A cold, heavy drop of dread pooled in my stomach. Coincidence, I told myself. It’s just a main road. To test the theory, I took a sudden, sharp left into a residential neighborhood.
The SUV swung left, too. I took an immediate right. It followed. Another left. Still there. My heart was suddenly hammering a frantic rhythm against my ribs, suffocatingly loud in the quiet cabin of my car.
I hit the speed dial for Lila, my roommate and best friend.
“Hey, Lils,” I squeaked, my voice betraying the sheer panic coursing through me.
“What’s wrong? Where are you?” I could practically hear her bolts of intuition firing through the line; she knew my baseline, and this wasn’t it.
“I think some actual psycho is following me from the grocery store,” I said, my knuckles white on the steering wheel.
“What?” There was a frantic rustling sound on her end, the unmistakable noise of her pacing our living room.
“Okay, look at me—well, don’t look at me, you’re driving—how far away are you?”
“Two minutes. I’m practically there.”
“Okay, I’m coming down to the curb. Stay on the line.” More chaotic ruffling ensued.
“Lila, what are you doing?” I asked, checking the mirror again. He was still riding my bumper.
“Arming myself for a tactical defense operation,” her voice muffled as if she’d set the phone down to rummage through a closet.
“I just passed The Autumn Pot,” I reported, my voice shaking.
“I’m on the stairs,” she fired back, the heavy echo of our apartment stairwell confirming her descent.

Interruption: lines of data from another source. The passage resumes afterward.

import Summits.ResolutionOfSingularities.ResolutionOfSingularities.Theorems.RadicialJungCleanModelsLens5KbarReadOff1
import HarnessLib

/-!
# Route `RadicialJung`, crux `CleanModels` (stmt-15917) — lens 5, the `k = k̄` anchor of stub :249, part 2/5:
# LEMMA G IN KERNEL — the read-off of Cossart's `ν = 0` along a `p`-basis (`readOff_core`)

Port (res-B-lead-1 g6) of §9 C of the crux workfile `Cruxes/DescentPerfectToAll/Lens5_KbarCossartAnchor.lean` rev 12 (author:
res-B-lens-5 g11; standalone copy `Lens5_KbarReadOff.lean` f4658622e3d840a0), statement and proof verbatim, namespace renamed.
OURS · counted 0.  Nothing here proves resolution in characteristic `p`; resolution in char `p` is NOT proved.

MAIN THEOREM `readOff_core` (pure commutative algebra, characteristic `p`): `O` regular local of characteristic `p`, `K = Frac O`,
`Γ ⊇ {t₁,…,t_d}` a `p`-basis of `O` over `O^p` (`𝔪 = (t)`, `d = dim O`), `x = (t₁,…,t_e)`, `f ∈ O`; if the logarithmic Jacobian
ideal `𝒥 = (D f : D ∈ Der(O), xᵢ ∣ D xᵢ)` equals the monomial ideal `(∏ xᵢ^{bᵢ})` (Cossart's `ν = 0` at the point), then for
suitable `c₀, c₁ ∈ K`, `c₁ ≠ 0`, the element `c₀^p + c₁^p f` is in one of Cossart–Piltant's clean forms (1) `u ∏ t′ⱼ^{aⱼ}`
(`u` unit, `p ∤ aⱼ`, `t′` a regular system), (2) a unit that is not a `p`-th power mod `𝔪`, (3) `s ≡ c^p (mod 𝔪)`, `s - c^p ∉ 𝔪²`.
Proof (lens-5 memo `KBAR-anchor-Cossart87-lens5-g11.md` §4 (i)–(iv)): no cancellation between monomial classes (✓
`term_mem_of_mul_derivation_sum_mem`) ⇒ `f - F^p = M g`; factorisation `𝒥 ⊆ M · J′` and domain cancellation ⇒ `J′ = (1)`;
case analysis with the EXCHANGE lemma `span_range_update_eq` and the REORDERING lemma `exists_reorder` (part 1).
-/

noncomputable section

set_option linter.dupNamespace false

open IsLocalRing Literature.RingTheory.PBasis Literature.AlgebraicGeometry.Resolution
open Summit.ResolutionOfSingularities.ResolutionOfSingularities.Theorems.RadicialJung.CleanModels

namespace Summit.ResolutionOfSingularities.ResolutionOfSingularities.Theorems.RadicialJung.CleanModels.Lens5.KbarCossart.ReadOff

/-! ### C. The read-off theorem (G-alg) -/

section Main

variable {p : ℕ} [hp : Fact p.Prime] {O : Type} [CommRing O] [IsRegularLocalRing O] [CharP O p]
  {K : Type} [Field K] [Algebra O K] [IsFractionRing O K]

“Okay, I’m pulling up to the curb now. Oh god, Lila, he’s still right there.”
There was a brief pause on the line.
“Are you referring to the incredibly expensive, midnight-black Range Rover?” I could hear the immediate, deeply inappropriate shift to judgment in her voice.
“Yes!”
“Okay, well, a very wealthy psycho is following you,” she teased, her voice bleeding through both the phone and the open air as I pulled up to our building.
“This is literally the inciting incident of a dark romance novel, Del.”

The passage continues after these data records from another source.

/-- **THE IDENTITY.**  The `(START, FINAL)` kernel entry of E1's automaton over the `N` sites is the model's
Hamiltonian in the Jordan–Wigner product basis: on-site words plus, for every pair `k < k′` and spin `σ`, the two
hopping words weighted `−w k k′`:
`K(start, fin) = Σ_k onSite k (V k) − Σ_{k<k′} Σ_σ w k k′ • (⨂ hopFamily k k′ σ σ + ⨂ hopFamily k′ k σ σ)`. -/
theorem automatonKernel_hubbard_start_fin (ξ η : TensorIndex (Fin N) 4) :
    automatonKernel N (hubbardAutomaton w V) ξ η HState.start HState.fin =
      (∑ k, onSite k (V k) -
        ∑ k, ∑ k', ∑ σ : Fin 2, if k < k' then
          w k k' • (productOp (hopFamily k k' σ σ) + productOp (hopFamily k' k σ σ)) else 0) ξ η := by
  rw [automatonKernel_source_apply N (hubbardAutomaton w V) HState.start HState.fin HState.start_ne_fin
    (hubbardAutomaton_fin_of_ne w V) (hubbardAutomaton_channel_of_ne w V) ξ η]
  simp only [Matrix.sub_apply, Matrix.sum_apply]
  rw [sub_eq_add_neg, ← Finset.sum_neg_distrib]
  congr 1
  · -- direct jumps: the on-site words
    refine Finset.sum_congr rfl fun k _ => ?_
    simp only [hubbardAutomaton_start_start, hubbardAutomaton_start_fin, hubbardAutomaton_fin_fin]
    rw [spliceFamily_const_eq_update, ← onSite_eq_productOp]
  · -- excursions: the hopping words
    refine Finset.sum_congr rfl fun k _ => ?_
    rw [← Finset.sum_neg_distrib]
    refine Finset.sum_congr rfl fun k' _ => ?_
    by_cases hkk' : k < k'
    · simp only [hkk', true_and, if_true]
      rw [Fintype.sum_sum_type, Fintype.sum_bool, Fintype.sum_prod_type, Fintype.sum_bool, Fintype.sum_prod_type,
        Fintype.sum_prod_type]
      -- the two non-channel states contribute nothing; the channel conditions hold
      simp only [HState.start, HState.fin, ne_eq, Sum.inl.injEq, reduceCtorEq, not_true_eq_false, not_false_eq_true,
        Bool.false_eq_true, Bool.true_eq_false, false_and, and_false, and_self, if_false, if_true, zero_add, add_zero]
      -- each excursion is a hopping word; only the channel opened AT `k` survives
      have hdag : ∀ (x : Fin N) (σ : Fin 2), productOp (spliceFamily
          (fun j => hubbardAutomaton w V j (Sum.inl true) (Sum.inl true)) k
          (hubbardAutomaton w V k (Sum.inl true) (Sum.inr (false, x, σ)))
          (spliceFamily (fun j => hubbardAutomaton w V j (Sum.inr (false, x, σ)) (Sum.inr (false, x, σ))) k'
            (hubbardAutomaton w V k' (Sum.inr (false, x, σ)) (Sum.inl false))
            (fun j => hubbardAutomaton w V j (Sum.inl false) (Sum.inl false)))) ξ η =
          if x = k then -(w k k') * productOp (hopFamily k k' σ σ) ξ η else 0 := by
        intro x σ
        by_cases hx : x = k
        · rw [if_pos hx, hx]
          exact hubbard_excursion_dag w V hkk' σ ξ η
        · rw [if_neg hx]
          have h0 : hubbardAutomaton w V k (Sum.inl true) (Sum.inr (false, x, σ)) = 0 := by
            rw [← HState.start, ← HState.dag, hubbardAutomaton_start_dag, if_neg (fun h => hx h.1)]
          rw [h0, productOp_spliceFamily_zero_apply]
      have hann : ∀ (x : Fin N) (σ : Fin 2), productOp (spliceFamily
          (fun j => hubbardAutomaton w V j (Sum.inl true) (Sum.inl true)) k
          (hubbardAutomaton w V k (Sum.inl true) (Sum.inr (true, x, σ)))
          (spliceFamily (fun j => hubbardAutomaton w V j (Sum.inr (true, x, σ)) (Sum.inr (true, x, σ))) k'
            (hubbardAutomaton w V k' (Sum.inr (true, x, σ)) (Sum.inl false))
            (fun j => hubbardAutomaton w V j (Sum.inl false) (Sum.inl false)))) ξ η =
          if x = k then -(w k k') * productOp (hopFamily k' k σ σ) ξ η else 0 := by
        intro x σ
        by_cases hx : x = k
        · rw [if_pos hx, hx]
          exact hubbard_excursion_ann w V hkk' σ ξ η
        · rw [if_neg hx]
          have h0 : hubbardAutomaton w V k (Sum.inl true) (Sum.inr (true, x, σ)) = 0 := by
            rw [← HState.start, ← HState.ann, hubbardAutomaton_start_ann, if_neg (fun h => hx h.1)]
          rw [h0, productOp_spliceFamily_zero_apply]
      simp only [hdag, hann]
      rw [Finset.sum_comm (f := fun x σ => if x = k then -(w k k') * productOp (hopFamily k' k σ σ) ξ η else 0),
        Finset.sum_comm (f := fun x σ => if x = k then -(w k k') * productOp (hopFamily k k' σ σ) ξ η else 0)]
      simp only [Finset.sum_ite_eq', Finset.mem_univ, if_true]
      rw [← Finset.sum_add_distrib, ← Finset.sum_neg_distrib]
      refine Finset.sum_congr rfl fun σ _ => ?_
      rw [Matrix.smul_apply, Matrix.add_apply, smul_eq_mul]
      ring
    · simp [hkk']
/-! ### §3 THE WHOLE (G-ord, `e = 2`) CELL AT `p = 3`: the LOWER half with no per-pair hypothesis; BOTH halves and `BSD(E, 3)` with the TU datum -/

/-- **THE LOWER HALF OF BSD₃ PER PAIR ON THE WHOLE (G-ord, `e = 2`) CELL AT `p = 3` — NO per-pair hypothesis beyond the cell predicates.**  For EVERY
globally minimal `W/ℚ` with `r_an = 1`, `ClassX3 W 3`, `SubGordTwo W 3`: `MissingLowerBoundAt W 3` (`ord₃ #Ш(E)_an ≤ ord₃ #Ш(E)`) ⇐ `PrintedFacts` ∧ Hsieh A
∧ LZZ ∧ Castella–Hsieh signed ∧ [DIV.dvd] ∧ BOTH typed analytic counts ∧ [BR3] ∧ CGLS Thm. 2.1.2, Props. 1.2.5, 14, Cor. 1.2.6 ×2 ∧ [RH] ∧ [PWL-θ] ∧
Greenberg 2016 ×2, 2006 ×2 (+ Prop. 4.2 / §5 A tree theorems) ∧ Bleher et al. ∧ de Shalit ∧ Hida.  By the dichotomy NAT ∨ anomalous
(`forall_twist_not_anomalous_or_exists_anomalous_twist`): generation 27's `KYBranchThreePerPair.missingLowerBoundAt_gordTwo_three_…_of_forall_twist` on
the 686 NAT pairs, §2 on the 1 725 anomalous ones.  CONDITIONAL on the displayed named statements; closes no item; BSD not advanced.
[claim: KellerYin2024PotOrd, status: under-review]
[cite: KellerYin2024b, Thm. 3.3.6, Prop. 3.4.4, Thm. 3.5.1 (arXiv:2410.23241 pp. 19–20) (preprint; the Kolyvagin divisibility a hypothesis)]
[cite: CastellaGrossiLeeSkinner2022, Thms. 1.2.2, 2.1.2, 2.2.2, Props. 1.2.5, 14, Cor. 1.2.6] [cite: KellerYin2024, Thms. 1.2.2, 2.2.2, 2.2.3 (arXiv:2402.12781v2)]
[cite: MilneADT2006, Thm. I.7.3] [cite: JetchevSkinnerWan2017, §7.4.1 (arXiv:1512.06894 p. 30)] [cite: FriedbergHoffstein1995, Thm. B] -/
theorem missingLowerBoundAt_gordTwo_three (hF : PrintedFacts)
    (hA : Hsieh2014.thmA_exists_isHsiehLFunction_unrPeriod_anyLevel)
    (hL : LiuZhangZhang2018.thm151_thm153_modularCurve_heegnerVector_additive)
    (hCHσ : castellaHsieh2018_exists_isBranchBDPLFunction_signed)
    (hDVD : thm336_dvd_branch_OPEN) (hAN3 : thm351_anacong_branch_three) (hAN : thm351_anacong_branch_three_allTwists)
    (hBR : thm122_charLambda_pair_three) (h212 : thm212_exists_isKatzLFunction)
    (hprop125 : prop125_characterGrSelmerDual_torsion_muZero_dim) (hfact : prop14_residualCharacterSelmer_finite)
    (hlift : cor126_residualCharacter_globalLift) (hlocal : cor126_residualCharacter_localSurjective)
    (hRH : thm122_rubinHida_residualPair_unrSelmer) (hPWL : prop125_residualPair_unrSelmer_imprimitive)
    (h331 : thm331_rubin_exists_katzMeasure₂_pseudoIso_span_eq) (h411 : prop411_selmer_isAlmostDivisible)
    (hFE : thmII64_katzMeasure₂_functionalEquation) (hO1 : thmI_mu_katzBranch_reflect_eq_zero)
    (h263 : prop263_sur_of_crk) (h41 : prop41_globalEulerPoincareCorank) (h32 : prop32_cohomology_isCofinitelyGenerated) :
    ∀ (W : WeierstrassCurve ℚ) [W.IsElliptic] [W.IsGloballyMinimal],
      W.analyticRank = 1 → ClassX3 W 3 → Additive.SubGordTwo W 3 → MissingLowerBoundAt W 3 := by
  intro W _ _ hr hX hG
  rcases forall_twist_not_anomalous_or_exists_anomalous_twist W hX hG with hNAT | ⟨V, _, _, C, hV, hC, ha⟩
  · exact KYBranchThreePerPair.missingLowerBoundAt_gordTwo_three_of_printedFacts_of_print_of_forall_twist hF hA hL hCHσ hDVD hAN3 hBR h212
      hprop125 hfact hlift hlocal h411 h263 h41 Greenberg2006.prop42_localEulerPoincareCorank_holds
      Greenberg2006.sec5A_localH2_subsingleton_of_LOC1_holds h32 W hr hX hG hNAT
  · have hC' : C • V.quadraticTwist ((-1 : ℚ) ^ (3 / 2) * (3 : ℕ)) = W := by
      rw [show ((-1 : ℚ) ^ (3 / 2) * (3 : ℕ) : ℚ) = -3 by norm_num]; exact hC
    exact missingLowerBoundAt_gordTwo_three_anomalous_class hF hA hL hCHσ hDVD hAN h212 hRH hPWL h331 h411 hFE hO1 h263 h41 h32 W hr hX hG V
      C hV ha hC'

/-- **BOTH halves per pair on the whole (G-ord, `e = 2`) cell AT `p = 3` from the TU datum: `MissingPPartAt W 3` (`ord₃ #Ш(E)_an = ord₃ #Ш(E)`)** —
§3's lower half and generation 29's cell-wide upper half (`UpperThreeAnomalousOfPartnerClass.missingUpperBoundAt_gordTwo_three_…`, ⟸ PUB ∪ {[DIV.dvd],
CGLS Prop. 14, [RH], [PWL-θ]} ∪ {TU}).  On the census (2 411 (G-ord) pairs at `p = 3`) TU is certified on every pair (generation 21); class-wide it is
wing r2 (OPEN).  CONDITIONAL; closes no item; BSD not advanced beyond this typed reduction. [claim: KellerYin2024PotOrd, status: under-review]
[cite: Miller2011LMS, Def. 1.1] [cite: KellerYin2024b, Thm. 3.3.6 and Prop. 3.4.4 (arXiv:2410.23241 p. 19) (preprint; hypothesis)]
[cite: CastellaGrossiLeeSkinner2022, Thms. 1.2.2, 2.1.2, 2.2.2, Prop. 14] -/
theorem missingPPartAt_gordTwo_three_of_twistUnitAt (hF : PrintedFacts)
    (hA : Hsieh2014.thmA_exists_isHsiehLFunction_unrPeriod_anyLevel)
    (hL : LiuZhangZhang2018.thm151_thm153_modularCurve_heegnerVector_additive)
    (hCHσ : castellaHsieh2018_exists_isBranchBDPLFunction_signed)
    (hDVD : thm336_dvd_branch_OPEN) (hAN3 : thm351_anacong_branch_three) (hAN : thm351_anacong_branch_three_allTwists)
    (hBR : thm122_charLambda_pair_three) (h212 : thm212_exists_isKatzLFunction)
    (hprop125 : prop125_characterGrSelmerDual_torsion_muZero_dim) (hfact : prop14_residualCharacterSelmer_finite)
    (hlift : cor126_residualCharacter_globalLift) (hlocal : cor126_residualCharacter_localSurjective)
    (hRH : thm122_rubinHida_residualPair_unrSelmer) (hPWL : prop125_residualPair_unrSelmer_imprimitive)
    (h331 : thm331_rubin_exists_katzMeasure₂_pseudoIso_span_eq) (h411 : prop411_selmer_isAlmostDivisible)
    (hFE : thmII64_katzMeasure₂_functionalEquation) (hO1 : thmI_mu_katzBranch_reflect_eq_zero)
    (h263 : prop263_sur_of_crk) (h41 : prop41_globalEulerPoincareCorank) (h32 : prop32_cohomology_isCofinitelyGenerated) :
    ∀ (W : WeierstrassCurve ℚ) [W.IsElliptic] [W.IsGloballyMinimal],
      W.analyticRank = 1 → ClassX3 W 3 → Additive.SubGordTwo W 3 → Upper.TwistUnitFieldOffSliverAt W 3 → MissingPPartAt W 3 :=
  fun W _ _ hr hX hG hTU =>
    missingPPartAt_of_lower_of_upper W 3
      (missingLowerBoundAt_gordTwo_three hF hA hL hCHσ hDVD hAN3 hAN hBR h212 hprop125 hfact hlift hlocal hRH hPWL h331 h411 hFE hO1 h263 h41
        h32 W hr hX hG)
      (missingUpperBoundAt_gordTwo_three_of_printedFacts_of_twistUnitAt_of_hsieh_of_lzz_of_KY_dvd_of_prop14_of_RH_of_PWL_of_castellaHsieh_signed
        hF hA hL hDVD hfact hCHσ hRH hPWL W hr hX hG hTU)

“Or I’m about to become a cautionary tale in a true-crime documentary ten years from now,” I shot back, throwing the car into park.
“I’m coming up on your side,” she said, and the line went dead.

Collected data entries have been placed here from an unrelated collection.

import Literature.Probability.Percolation.KSTPeriodicWeak
import HarnessLib

/-!
# KST-type RSW for periodic measures: assembly from the positive-scale cascading step

Topic `Literature/Probability/Percolation`. The assembly `weakPeriodicRSW_of` of
`KSTPeriodicWeak.lean` ([KohlerSchindlerTassion2023, Theorem 1 under Comment 1], from the five
steps) only ever applies the cascading step (Lemma 4) at the scales `M₀ 4ⁱ ≥ 1`; this file records
the same assembly from the positive-scale form `CascadeStepPos` of Lemma 4 (the form proved in
`KSTPeriodicCascadeStep.lean`), verbatim except for the extra positivity witness.

## References

* [KohlerSchindlerTassion2023] L. Köhler-Schindler, V. Tassion, *Crossing probabilities for
  planar percolation*, Duke Math. J. 172 (2023), Theorem 1, §2, §5; Comment 1.
-/

namespace Literature.Probability.Percolation

open LatticeModels SimpleGraph _root_.MeasureTheory

noncomputable section

namespace KSTPeriodic

/-- **The weak periodic RSW theorem from its steps, positive-scale cascading** ([KohlerSchindlerTassion2023], proof of
Theorem 1 in §5.2, run with constants as in §2): arms from short crossings, quasi-crossings from
arms, the closing and cascading inequalities, and long crossings from bridges imply
`WeakPeriodicRSW k t`. The cascade runs along the scales `M₀ · 4ⁱ`; its base bridge bound comes
from the row finite-energy hypothesis (an open row segment across the base box is a bridge).
[cite: KohlerSchindlerTassion2023, Theorem 1, §2 and §5.2] -/
theorem weakPeriodicRSW_of_pos {k t : ℕ} (hk : 1 ≤ k) (hA : ArmsOfShortCrossings k t)
    (hQ : QuasiOfArms k t) (hC : ClosingIneq k t) (hS : CascadeStepPos k t)
    (hB : BridgesGiveCrossings k t) : WeakPeriodicRSW k t := by
  intro ε p₀ hε hp₀ N₀ ρ hρ
  -- Lemma 1(ii): arms
  obtain ⟨a₀, ha₀, N₁, hA'⟩ := hA ε hε N₀
  -- Lemma 3: quasi-crossings between adjacent scales
  obtain ⟨s₀, hs₀, N₂, hQ'⟩ := hQ a₀ ha₀ N₁
  -- the base scale: a multiple of `1536 k` above every threshold
  set M₀ : ℕ := 1536 * k * (N₀ + N₁ + N₂ + k + 1) with hM₀
  have hMpos : 1 ≤ M₀ := by
    have : 1 ≤ 1536 * k * (N₀ + N₁ + N₂ + k + 1) := Nat.one_le_iff_ne_zero.2 (by positivity)
    simpa [hM₀] using this
  have hMdiv : 1536 * k ∣ M₀ := ⟨N₀ + N₁ + N₂ + k + 1, by rw [hM₀]⟩
  have hMge : N₀ + N₁ + N₂ + k + 1 ≤ M₀ := by
    rw [hM₀]; exact Nat.le_mul_of_pos_left _ (by omega)
  -- the scales `mᵢ = M₀ 4ⁱ`
  let sc : ℕ → ℕ := fun i => M₀ * 4 ^ i
  have hsc_div : ∀ i, 1536 * k ∣ sc i := fun i => Dvd.dvd.mul_right hMdiv _
  have hsc_ge : ∀ i, M₀ ≤ sc i := fun i => Nat.le_mul_of_pos_right _ (by positivity)
  have hsc_succ : ∀ i, sc (i + 1) = 4 * sc i := fun i => by simp only [sc, pow_succ]; ring
  have hsc_mono : ∀ {i j}, i ≤ j → sc i ≤ sc j := fun h => Nat.mul_le_mul_left _ (Nat.pow_le_pow_right (by norm_num) h)
  -- cascade constants
  set s₁ : ℝ := min s₀ 1 with hs₁
  have hs₁pos : 0 < s₁ := lt_min hs₀ one_pos
  have hs₁le : s₁ ≤ 1 := min_le_right _ _
  set θ₀ : ℝ := 1 - Real.sqrt (1 - s₁) with hθ₀
  have hθ₀pos : 0 < θ₀ := theta_pos hs₁pos
  set L₀ : ℕ := 2 * (M₀ + M₀ / 12) + t with hL₀
  set pb : ℝ := p₀ ^ L₀ with hpb
  have hpbpos : 0 < pb := pow_pos hp₀ _
  set cb : ℝ := θ₀ * min (θ₀ ^ 2 / 4) pb with hcb
  have hcbpos : 0 < cb := mul_pos hθ₀pos (lt_min (by positivity) hpbpos)
  -- Lemma 1(i),(iii): long crossings from bridges, at aspect ratio `4ρ`
  obtain ⟨c₀, hc₀, hB'⟩ := hB cb hcbpos (4 * ρ) (by omega)
  refine ⟨c₀, hc₀, M₀, fun μ _ hμ hLμ hcross hrow N hN => ?_⟩
  -- the given data at this measure
  have harm : ∀ n : ℕ, N₁ ≤ n → 64 * k ∣ n → a₀ ≤ μ.real (arm t (n / 64) n) := hA' μ hμ hLμ hcross
  have hquasi : ∀ m : ℕ, N₂ ≤ m → 1536 * k ∣ m → s₀ ≤ μ.real (quasi t (m + k) (4 * m) (m / 12) m) :=
    hQ' μ hμ hLμ harm
  -- the sequences of the cascade
  let q : ℕ → ℕ → ℝ := fun i j => μ.real (quasi t (sc i / 4 + k) (sc i) (sc j / 12) (sc j))
  let b : ℕ → ℝ := fun i => μ.real (bridge t (sc i / 12) (sc i))
  have hq0 : ∀ i j, 0 ≤ q i j := fun i j => measureReal_nonneg
  have hb0 : ∀ i, 0 ≤ b i := fun i => measureReal_nonneg
  -- (P1) adjacent quasi-crossings
  have hP1 : ∀ i, s₁ ≤ q (i + 1) i := by
    intro i
    have hN₂ : N₂ ≤ sc i := by have := hsc_ge i; omega
    have h := hquasi (sc i) hN₂ (hsc_div i)
    have h4 : sc (i + 1) / 4 = sc i := by rw [hsc_succ]; omega
    simp only [q]
    rw [h4, hsc_succ]
    exact (min_le_left _ _).trans h
  -- divisibility by `12 k` and `12`
  have h12k : ∀ i, 12 * k ∣ sc i := fun i => Dvd.dvd.trans ⟨128, by ring⟩ (hsc_div i)
  have h12 : ∀ i, 12 ∣ sc i := fun i => Dvd.dvd.trans ⟨k, by ring⟩ (h12k i)
  -- (P2) cascading
  have hP2 : ∀ i l j, j ≤ l → l ≤ i →
      (1 - Real.sqrt (1 - q i l)) ≤ q i j ∨ (1 - Real.sqrt (1 - q i l)) * q l j ≤ 1 - (1 - b l) ^ 2 :=
    fun i l j hjl hli => hS μ hμ hLμ (sc i) (sc l) (sc j)
      (Nat.lt_of_lt_of_le Nat.one_pos (hMpos.trans (hsc_ge j))) (hsc_mono hjl) (hsc_mono hli)
      (h12k j) (h12k l) (h12k i)
  -- (P3) closing
  have hP3 : ∀ i j, j ≤ i → q i j * b j ≤ b i :=
    fun i j hji => hC μ hμ hLμ (sc i) (sc j) (hsc_mono hji) (h12 j) (h12 i)
  -- base: an open row segment across the base bridge box
  have hbase : pb ≤ b 0 := by
    obtain ⟨y, hy⟩ := hrow
    -- move the row `y` into `[-M₀ - t, M₀]` by a translation of `kℤ²`
    obtain ⟨j, hj1, hj2⟩ : ∃ j : ℤ, -(M₀ : ℤ) - t ≤ y + k * j ∧ y + k * j ≤ M₀ := by
      have hk0 : (k : ℤ) ≠ 0 := by exact_mod_cast (show k ≠ 0 by omega)
      have hkpos : (0 : ℤ) < k := by exact_mod_cast (show 0 < k by omega)
      have hkM : (k : ℤ) ≤ M₀ := by exact_mod_cast (show k ≤ M₀ by omega)
      refine ⟨-(y / k), ?_, ?_⟩
      · have h1 := Int.emod_nonneg y hk0
        have h2 := Int.emod_add_mul_ediv y k
        nlinarith
      · have h1 := Int.emod_lt_of_pos y hkpos
        have h2 := Int.emod_add_mul_ediv y k
        nlinarith
    have hshift := real_rowSegment_shift hμ ![0, j] (-((M₀ : ℤ) + M₀ / 12) - t) y L₀
    simp only [Matrix.cons_val_zero, mul_zero, add_zero, Matrix.cons_val_one] at hshift
    have hseg := hy (-((M₀ : ℤ) + M₀ / 12) - t) L₀
    rw [← hshift] at hseg
    refine hseg.trans (measureReal_mono ?_)
    intro ω hω
    have hsc0 : sc 0 = M₀ := by simp [sc]
    simp only [hsc0]
    refine bridge_of_rowSegment (y := y + k * j) hj1 hj2 ?_
    intro i hi
    have := hω i (by rw [hL₀]; omega)
    push_cast at this ⊢
    exact this
  -- the cascade
  have hcas : ∀ i, cb ≤ b i := fun i =>
    cascade_bound hs₁pos hs₁le hq0 hb0 hP1 hP2 hP3 hpbpos.le hbase i
  -- the scale `mᵢ ≤ N < 4 mᵢ`
  obtain ⟨i, hi1, hi2⟩ : ∃ i, sc i ≤ N ∧ N < 4 * sc i := by
    classical
    have hex : ∃ i, N < 4 * sc i := by
      refine ⟨N, ?_⟩
      have : N < 4 ^ (N + 1) :=
        (Nat.lt_pow_self (by norm_num)).trans (Nat.pow_lt_pow_right (by norm_num) (by omega))
      calc N < 4 ^ (N + 1) := this
        _ = 4 * 4 ^ N := by ring
        _ ≤ 4 * (M₀ * 4 ^ N) := Nat.mul_le_mul_left _ (Nat.le_mul_of_pos_left _ (by omega))
    refine ⟨Nat.find hex, ?_, Nat.find_spec hex⟩
    by_cases h0 : Nat.find hex = 0
    · have : sc (Nat.find hex) = M₀ := by rw [h0]; simp [sc]
      omega
    · have hpos : 0 < Nat.find hex := Nat.pos_of_ne_zero h0
      have hprev : ¬ (N < 4 * sc (Nat.find hex - 1)) := Nat.find_min hex (by omega)
      have heq : sc (Nat.find hex) = 4 * sc (Nat.find hex - 1) := by
        rw [← hsc_succ, Nat.sub_add_cancel hpos]
      omega
  -- long crossing at scale `mᵢ`, then monotonicity
  have h768 : 768 * k ∣ sc i := Dvd.dvd.trans ⟨2, by ring⟩ (hsc_div i)
  have hlong : c₀ ≤ μ.real (crossing t (4 * ρ * sc i) (sc i)) :=
    hB' μ hμ hLμ (sc i) (hMpos.trans (hsc_ge i)) h768 (hcas i)
  refine hlong.trans (real_crossing_mono hLμ ?_ hi1)
  nlinarith

end KSTPeriodic

end

end Literature.Probability.Percolation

Through my windshield, I watched the Range Rover slow to a crawl, creeping toward my rear bumper like a predator sizing up its prey.
“Take this, you creepy, boundary-violating stalker!”
Suddenly, Lila materialized from the shadows of our awning like a chaotic, avenging angel. With precision form that would make an MLB pitcher weep, she began hurling raw eggs at the Range Rover’s pristine windshield.
Splat. Splat. Splat. Yellow yolk exploded across his line of sight.
I threw my door open, locked the car, and stared at her, utterly flabbergasted.
“This? This was the tactical defense operation?!”
“The knife is in my back pocket, take it out!” she yelled, aggressively thrusting her hip in my direction while searching her own coat.
I reached out, my fingers wrapping around something metallic in her side pocket.
“Lila, this is a taser.”
“The other pocket!” she screamed.
Inside the Range Rover, the wiper blades swiped frantically, smearing raw egg into a blinding, opaque sheet of yellow goo. Through the messy glass, I saw the driver catch sight of me wielding a taser in one hand and a kitchen knife in the other, flanked by a woman who clearly had no regard for the price of groceries.
With a screech of tires that echoed down the block, the Range Rover slammed into reverse and sped away into the night.